Collected data:
•••

import Summits.BirchSwinnertonDyer.BirchSwinnertonDyer.Theses.CMKolyvaginAtInertTwo
import HarnessLib

set_option linter.dupNamespace false -- `Summit.BirchSwinnertonDyer.BirchSwinnertonDyer.Theorems.…` (summit = sub)
set_option autoImplicit false

/-!
# Crux `CMKolyvaginConjectureAtInertTwo` (stmt-BirchSwinnertonDyer-24648), line `birth` (KC_birth, pen
# bsd-idea-1 g3, skeleton sha `f3c3ea09…`), registered stub `stub_levelOne`: the depth-zero case

Route `CMKolyvaginAtInertTwo` (cell `pub/bsd-print-cf2`, prover seat `bsd-line-cmk2-p1` g6).
The registered birth skeleton splits Kolyvagin's conjecture at `p = 2` on the habitat H₂ by the
`2`-divisibility of the basic Heegner point `y_K = P(1)` in `E(K[1])`:

* `stub_levelOne` (THIS FILE, verbatim): if `y_K = d₁.derivedPoint ∉ 2·E(K[1])`, then a square-free
  product `n` of Kolyvagin primes at `2` inert in `F` with `P(n) ∉ 2E(K[n])` exists — namely `n = 1`,
  `d := d₁` (the empty product: `Squarefree 1`, `(1 : ℕ).primeFactors = ∅`), the certificate being the
  hypothesis itself;
* `stub_positiveDepth` (NOT here; the conjecture proper): the case `y_K ∈ 2·E(K[1])`.

THEOREMS ONLY (no definition, no named fact, no `sorry`); nothing about any curve is asserted beyond
logic. Supports, does not close, stmt-BirchSwinnertonDyer-24648. Kolyvagin's conjecture at `2` is NOT
proved by this (its content is the other stub); BSD is not proved by this.

References: [Kolyvagin1991] (the conjecture, `p` odd); [GrossLMS1991] §3 (the classes `P(n)`).
-/

namespace Summit.BirchSwinnertonDyer.BirchSwinnertonDyer.Theorems.CMKolyvaginAtInertTwoCMKolyvaginConjectureAtInertTwoStubLevelOne

/-- **Registered stub `stub_levelOne` of crux 24648 (verbatim).** On the habitat H₂ (CM, `2` inert in
`F`, `ρ̄_{E,2}` onto, `r_an = 1`, odd Tamagawa product), for every admissible Heegner field `K`, every
optimal odd-Manin frame `Dt, β, ι` and `y_K = d₁.derivedPoint` of infinite order: if `y_K` is not
`2`-divisible in `E(K[1])` then some square-free product `n` of Kolyvagin primes at `2` inert in `F`
carries a derived point `P(n) ∉ 2E(K[n])`. Witness: `n = 1`, `d = d₁` (no prime factors; the
divisibility clause is the hypothesis). None of the arithmetic hypotheses is used — this is the
depth-zero leg of the `by_cases` in the skeleton's `CMKolyvaginConjectureAtInertTwo_of`.
[cite: GrossLMS1991, §3] -/
theorem stub_levelOne :
    ∀ (W : WeierstrassCurve ℚ) [W.IsElliptic] [W.IsGloballyMinimal] [NeZero (W.conductorNorm ℤ)], W.HasCM → Literature.NumberTheory.EllipticCurves.Rank1Residual.CMInert W 2 → W.HasSurjectiveModNGaloisRep (2 : ℤ) → W.analyticRank = 1 → Odd W.tamagawaProduct → ∀ (K : Type) [Field K] [NumberField K], Literature.NumberTheory.EllipticCurves.IsImaginaryQuadratic K → Odd (NumberField.discr K) → NumberField.discr K ≠ -3 → Literature.NumberTheory.EllipticCurves.SatisfiesHeegnerHypothesis (W.conductorNorm ℤ) K → ∀ (Dt : Literature.NumberTheory.EllipticCurves.ModularForms.ModularParametrizationData W (W.conductorNorm ℤ)), (∀ z ∈ Dt.L.lattice, ∃ w ∈ Literature.NumberTheory.EllipticCurves.ModularForms.periodLattice Dt.f, z = (Dt.c : ℂ) * w) → Odd Dt.c → ∀ (β : ℤ) (ι : K →+* ℂ) (d₁ : Literature.NumberTheory.EllipticCurves.KolyvaginHeegnerData Dt β ι 1), ¬ IsOfFinAddOrder d₁.derivedPoint → ¬ (∃ Q : (W.baseChange (Literature.NumberTheory.EllipticCurves.ringClassField K ι 1)).toAffine.Point, (2 : ℤ) • Q = d₁.derivedPoint) → ∃ (n : ℕ) (d : Literature.NumberTheory.EllipticCurves.KolyvaginHeegnerData Dt β ι n), Squarefree n ∧ (∀ ℓ ∈ n.primeFactors, (Literature.NumberTheory.EllipticCurves.Zhang2014.IsKolyvaginPrime (W.conductorNorm ℤ) W K 2 ℓ ∧ Literature.NumberTheory.EllipticCurves.Rank1Residual.CMInert W ℓ)) ∧ ¬ ∃ Q : (W.baseChange (Literature.NumberTheory.EllipticCurves.ringClassField K ι n)).toAffine.Point, (2 : ℤ) • Q = d.derivedPoint := by
  intro W _ _ _ _ _ _ _ _ K _ _ _ _ _ _ Dt _ _ β ι d₁ _ hndiv
  exact ⟨1, d₁, squarefree_one, fun ℓ hℓ ↦ absurd hℓ (by simp), hndiv⟩

end Summit.BirchSwinnertonDyer.BirchSwinnertonDyer.Theorems.CMKolyvaginAtInertTwoCMKolyvaginConjectureAtInertTwoStubLevelOne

•••

What is the number of lines in the data that include "stmt"? Respond with that number and no other text.

2